It’s my opinion that her grief is more for the loss of the potential relationship that they might have had. Earlier this year when he started to really go downhill, they seemed to reconcile, and I was hopeful that things would start being different, but as soon as the immediate life-threatening scare was over, things were back to the way they always have been. I think that momentary lapse of estrangement between the two of them really drove home that sense of loss of potential at the end.

I can relate to what she’s going through somewhat because I’ve experienced both the loss of a parent and the loss of potential in a relationship. I lost my dad in 1995, and my half-brother – who I had only the most tenuous of relationships with – in 2008. Dad’s death hit me hard, but my brother’s death barely registered with me emotionally – until I started to realize that the ability to build a stronger relationship with him would never come, and then I started to grieve. I can’t really say that I know what she’s going through, though. Neither my brother nor I seemed to value a sibling relationship enough to want to pursue one, yet my wife spent her entire childhood and a good portion of her adult life desperately wanting her father’s approval. This has got to be extremely hard on her for the so very many emotions that she’s experiencing right now, and I don’t envy her that. I’ll help where I can, supporting her through the whole thing, but it’s her grief to have.
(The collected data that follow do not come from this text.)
import Summits.QuantumAdvantage.QuantumAdvantage.Theorems.CubicForrelationNearExactIsExactTenWindow
import Summits.QuantumAdvantage.QuantumAdvantage.Theorems.CubicForrelationNearExactIsExactCellDecomposition
import Summits.QuantumAdvantage.QuantumAdvantage.Theorems.CubicForrelationNearExactIsExactPeriodLemma
import Summits.QuantumAdvantage.QuantumAdvantage.Theorems.CubicForrelationNearExactIsExactHeavyEnergyBound
import Summits.QuantumAdvantage.QuantumAdvantage.Theorems.CubicForrelationNearExactIsExactAutocorr

/-!
# Crux `CubicForrelation.NearExactIsExact` (stmt-QuantumAdvantage-14043), line `direct-sum-amplification`, lead c6 cycle 2:
  the UNBALANCED split at `n = 10`, `θ = 7/8` reduces to a finite system of cell congruences on 8 bits

`ten_unbalanced_cells`: for cubic `f, g` on 10 bits with `7/8 < Φ(f,g) < 1` there are `E` (degree `≤ 3`), `D`, `Q` (degree `≤ 2`)
on 8 bits and a bit `bh` with `Q` unbalanced, `|Σ_w (−1)^{Q w}| < 128`, every heavy cell sum `Σ_{D w = a, Q w = bh} (−1)^{E w}(−1)^{w·x}`
equal to `8·odd` and every light one (`Q w = ¬bh`) equal to `4·odd`.  Proof: split covector `c` with `δ = D_c g` an UNBALANCED
quadratic (`ten_window_derivative_unbalanced`); second period `r ∉ {0,c}` (`stub_periodLemma`); basis with `r, c` last
(`stub_basisWithTwo`, `stub_linearTransport`), normal form `g₁(w ‖ a ‖ b) = E w ⊕ aD w ⊕ bQ w`; Walsh side `W_{g₁} = 16u₁`, relative
tower (`stub_levelOnHyperplane`) + cost identity make `u₁/2` odd on the heavy hyperplane (as in `ten_splitDerivative_unbalanced`);
budget (`stub_heavyEnergyBound`) + Wiener–Khinchin (`tb_sum_W_sq_mul_twist`) bound the bias of `Q`; cell decomposition
(`stub_cellDecomposition`).  `isolation_ten_78_of_census` (…TenIsolation78.lean) concludes modulo the census.  Axioms: standard three.
-/

set_option linter.dupNamespace false -- D-0017: single-problem summit ⇒ `QuantumAdvantage.QuantumAdvantage` by design
import Mathlib.Analysis.Fourier.FourierTransformDeriv
import Mathlib.Analysis.Distribution.SchwartzSpace.Fourier
import Mathlib.Analysis.Calculus.ContDiff.Bounds
import Literature.Analysis.FluidPDE.TaoAveragedEuler
import Literature.Analysis.FunctionSpaces.PlancherelL1L2
import Literature.Analysis.FunctionSpaces.TorusTrigPoly
import HarnessLib

/-!
# Smoothness and `L²` derivatives of the Euler bilinear operator on Schwartz fields

Proof file (second sibling of `TaoAveragedEuler.lean`, next to `TaoAveragedEulerProofs.lean`)
discharging the named fact `Literature.Analysis.FluidPDE.contDiff_eulerBilinear` of
`Literature/Analysis/FluidPDE/TaoAveragedEuler.lean`: for Schwartz vector fields `u v` on
`ℝ^ι = EuclideanSpace ℝ ι`, the (function-level) Euler bilinear operator
`B(u,v) = -½ P[(u·∇)v + (v·∇)u]` (T. Tao, *Finite time blowup for an averaged
three-dimensional Navier–Stokes equation*, J. Amer. Math. Soc. 29 (2016), §1.1, the display
after (1.8): "`B(u,v)` takes values in `L²(ℝ³)` … when `u, v ∈ H¹⁰_df(ℝ³)`") is `C^∞` and all
its derivatives are square integrable.

## Proof

`w = (u·∇)v + (v·∇)u` is a Schwartz field (Mathlib `SchwartzMap.pairing`,
`SchwartzMap.fderivCLM`), hence so is `ŵ` (`SchwartzMap.fourierTransformCLM`). The Leray symbol
is bounded, `‖P̂(ξ) c‖ ≤ 2‖c‖` (Cauchy–Schwarz), so `g = P̂ ŵ` is measurable, bounded and
rapidly decreasing, in particular `‖ξ‖ⁿ g ∈ L¹` for all `n` and `g ∈ L¹ ∩ L²`. Then
`P w = Re 𝓕⁻ g = Re 𝓕 (g ∘ neg)` is smooth (Mathlib `Real.contDiff_fourier`), its `n`-th
derivative is the Fourier integral of `(-2πi)ⁿ (ξ·)ⁿ g` (Mathlib `Real.iteratedFDeriv_fourier`),
whose values on tuples of standard basis vectors are Fourier integrals of `L¹ ∩ L²` functions,
hence in `L²` by Plancherel (`Literature.Analysis.FunctionSpaces.memLp_two_fourierIntegral`);
the operator norm of a multilinear map on `ℝ^ι` is at most the sum of the norms of these values.
The result holds for every finite index type `ι` (for empty `ι`, `ℝ^ι` is a point).

Helpers live in the sub-namespace `ContDiffEuler`; the file adds only theorems (no
definitions): the complexified Schwartz field is Mathlib's `SchwartzMap.postcompCLM` of the
accepted isometry `FunctionSpaces.EuclideanSpace.complexify`, and the real part is the accepted
bundled map `FunctionSpaces.EuclideanSpace.realPart : ℂ^ι →L[ℝ] ℝ^ι` (`TorusTrigPoly.lean`; same
underlying function as `Literature.Analysis.FluidPDE.realPart`, by `rfl`). Mathlib's
Fourier-analytic lemmas see `ℂ^ι` as a real space through `NormedSpace.complexToReal`, whereas a
continuous `ℝ`-linear map out of `EuclideanSpace ℂ ι` elaborates against the componentwise real
structure `PiLp.normedSpace`; the two are definitionally equal and the unifier identifies them as
long as the linear map is a variable, which is why the assembly lemma is stated for a general
`L`.

## References

* T. Tao, *Finite time blowup for an averaged three-dimensional Navier–Stokes equation*,
  J. Amer. Math. Soc. 29 (2016), 601–674 (arXiv:1402.0290), §1.1.
* E. M. Stein, G. Weiss, *Introduction to Fourier Analysis on Euclidean Spaces*, PUP 1971,
  Ch. I, Thm. 2.3 (Plancherel).
-/

noncomputable section

open MeasureTheory TopologicalSpace Set Function Filter Topology FourierTransform VectorFourier
open scoped InnerProductSpace RealInnerProductSpace ENNReal NNReal ContDiff SchwartzMap

namespace Literature.Analysis.FluidPDE

variable {ι : Type*} [Fintype ι]

namespace ContDiffEuler

/-! ### Schwartz inputs -/

/-- The symmetrised convective term `(u·∇)v + (v·∇)u` of two Schwartz fields is a Schwartz field
(product of a Schwartz field with the derivative of a Schwartz field). [folklore] -/
theorem isSchwartzField_convect_add {u v : EuclideanSpace ℝ ι → EuclideanSpace ℝ ι}
    (hu : IsSchwartzField u) (hv : IsSchwartzField v) :
    IsSchwartzField fun x => convect u v x + convect v u x := by
  obtain ⟨U, rfl⟩ := hu
  obtain ⟨V, rfl⟩ := hv
  refine ⟨SchwartzMap.pairing
      (ContinuousLinearMap.id ℝ (EuclideanSpace ℝ ι →L[ℝ] EuclideanSpace ℝ ι))
      (SchwartzMap.fderivCLM ℝ (EuclideanSpace ℝ ι) (EuclideanSpace ℝ ι) V) U +
    SchwartzMap.pairing
      (ContinuousLinearMap.id ℝ (EuclideanSpace ℝ ι →L[ℝ] EuclideanSpace ℝ ι))
      (SchwartzMap.fderivCLM ℝ (EuclideanSpace ℝ ι) (EuclideanSpace ℝ ι) U) V, ?_⟩
  funext x
  rfl

/-! ### Rapidly decreasing functions on the Fourier side -/

section Decay

variable {F : Type*} [NormedAddCommGroup F]

/-- A measurable function with `sup ‖ξ‖ᵏ ‖G ξ‖ < ∞` for all `k` has all moments integrable
(Mathlib `integrable_of_le_of_pow_mul_le`). [folklore] -/
theorem integrable_pow_mul_norm_of_decay {G : EuclideanSpace ℝ ι → F}
    (hGm : AEStronglyMeasurable G volume) (hG : ∀ k : ℕ, ∃ C, ∀ ξ, ‖ξ‖ ^ k * ‖G ξ‖ ≤ C)
    (n : ℕ) : Integrable (fun ξ => ‖ξ‖ ^ n * ‖G ξ‖) (volume : Measure (EuclideanSpace ℝ ι)) := by
  obtain ⟨C₀, hC₀⟩ := hG 0
  obtain ⟨C, hC⟩ := hG (n + (volume : Measure (EuclideanSpace ℝ ι)).integrablePower)
  exact integrable_of_le_of_pow_mul_le (fun ξ => by simpa using hC₀ ξ) hC hGm

/-- Such a function is integrable. [folklore] -/
theorem integrable_of_decay {G : EuclideanSpace ℝ ι → F} (hGm : AEStronglyMeasurable G volume)
    (hG : ∀ k : ℕ, ∃ C, ∀ ξ, ‖ξ‖ ^ k * ‖G ξ‖ ≤ C) :
    Integrable G (volume : Measure (EuclideanSpace ℝ ι)) := by
  have h := integrable_pow_mul_norm_of_decay hGm hG 0
  simp only [pow_zero, one_mul] at h
  exact (integrable_norm_iff hGm).1 h

/-- Such a function is square integrable (`‖G‖² ≤ (sup ‖G‖) ‖G‖`). [folklore] -/
theorem memLp_two_of_decay [NormedSpace ℝ F] {G : EuclideanSpace ℝ ι → F}
    (hGm : AEStronglyMeasurable G volume) (hG : ∀ k : ℕ, ∃ C, ∀ ξ, ‖ξ‖ ^ k * ‖G ξ‖ ≤ C) :
    MemLp G 2 (volume : Measure (EuclideanSpace ℝ ι)) := by
  obtain ⟨C₀, hC₀⟩ := hG 0
  have hb : ∀ ξ, ‖G ξ‖ ≤ C₀ := fun ξ => by simpa using hC₀ ξ
  have hi := integrable_of_decay hGm hG
  refine (memLp_two_iff_integrable_sq_norm hGm).2 ?_
  refine (hi.norm.const_mul C₀).mono' (hGm.norm.pow 2) (ae_of_all _ fun ξ => ?_)
  rw [Real.norm_of_nonneg (sq_nonneg _), sq]
  exact mul_le_mul_of_nonneg_right (hb ξ) (norm_nonneg _)

end Decay

/-! ### Operator norm of a multilinear map on `ℝ^ι` versus its values on basis tuples -/

section Multilinear

variable [DecidableEq ι] {F : Type*} [NormedAddCommGroup F] [NormedSpace ℝ F]

/-- Expansion of a multilinear map on `ℝ^ι` along the standard basis:
`A(v) = ∑_α (∏ⱼ v_j(α_j)) • A(e_{α 0}, …, e_{α (n-1)})`. [folklore] -/
theorem continuousMultilinearMap_apply_eq_sum_single {n : ℕ}
    (A : EuclideanSpace ℝ ι [×n]→L[ℝ] F) (v : Fin n → EuclideanSpace ℝ ι) :
    A v = ∑ α : Fin n → ι, (∏ j, v j (α j)) • A fun j => EuclideanSpace.single (α j) (1 : ℝ) := by
  have hv : v = fun j => ∑ l, v j l • (EuclideanSpace.single l (1 : ℝ) : EuclideanSpace ℝ ι) := by
    funext j
    conv_lhs => rw [← (EuclideanSpace.basisFun ι ℝ).sum_repr (v j)]
    simp [EuclideanSpace.basisFun_apply]
  conv_lhs => rw [hv]
  rw [A.map_sum]
  refine Finset.sum_congr rfl fun α _ => ?_
  rw [A.map_smul_univ]

/-- **Operator norm versus basis values**: `‖A‖ ≤ ∑_α ‖A(e_α)‖` for a continuous multilinear map
on `ℝ^ι`. [folklore] -/
theorem norm_continuousMultilinearMap_le_sum_single {n : ℕ}
    (A : EuclideanSpace ℝ ι [×n]→L[ℝ] F) :
    ‖A‖ ≤ ∑ α : Fin n → ι, ‖A fun j => EuclideanSpace.single (α j) (1 : ℝ)‖ := by
  refine A.opNorm_le_bound (Finset.sum_nonneg fun _ _ => norm_nonneg _) fun v => ?_
  rw [continuousMultilinearMap_apply_eq_sum_single, Finset.sum_mul]
  refine (norm_sum_le _ _).trans (Finset.sum_le_sum fun α _ => ?_)
  rw [norm_smul, mul_comm]
  refine mul_le_mul_of_nonneg_left ?_ (norm_nonneg _)
  rw [norm_prod]
  exact Finset.prod_le_prod (fun j _ => norm_nonneg _) fun j _ => PiLp.norm_apply_le (v j) (α j)

end Multilinear

/-! ### Fourier integrals of rapidly decreasing functions: smooth with `L²` derivatives -/

section FourierSide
As for me, my own relationship with the man wasn’t very good, as you might imagine. His solution to my mental health issues was always “get a job.” He didn’t understand that it was painfully difficult for me to do so most of the time, and he was always convinced that he knew what was right for me when he barely knew me at all. Most of my experiences with him were strained at best, though always cordial. Generally I existed in his world and that was that. The only time that he ever wished me happy birthday was this year, when my wife was visiting him on the occasion and she had to tell him what day it was. That instance always felt more like a situation that wishing me happy birthday was the only course of action that he could really take given the circumstances, and not a very genuine gesture.

I’m mourning because my wife is, and not much more than that.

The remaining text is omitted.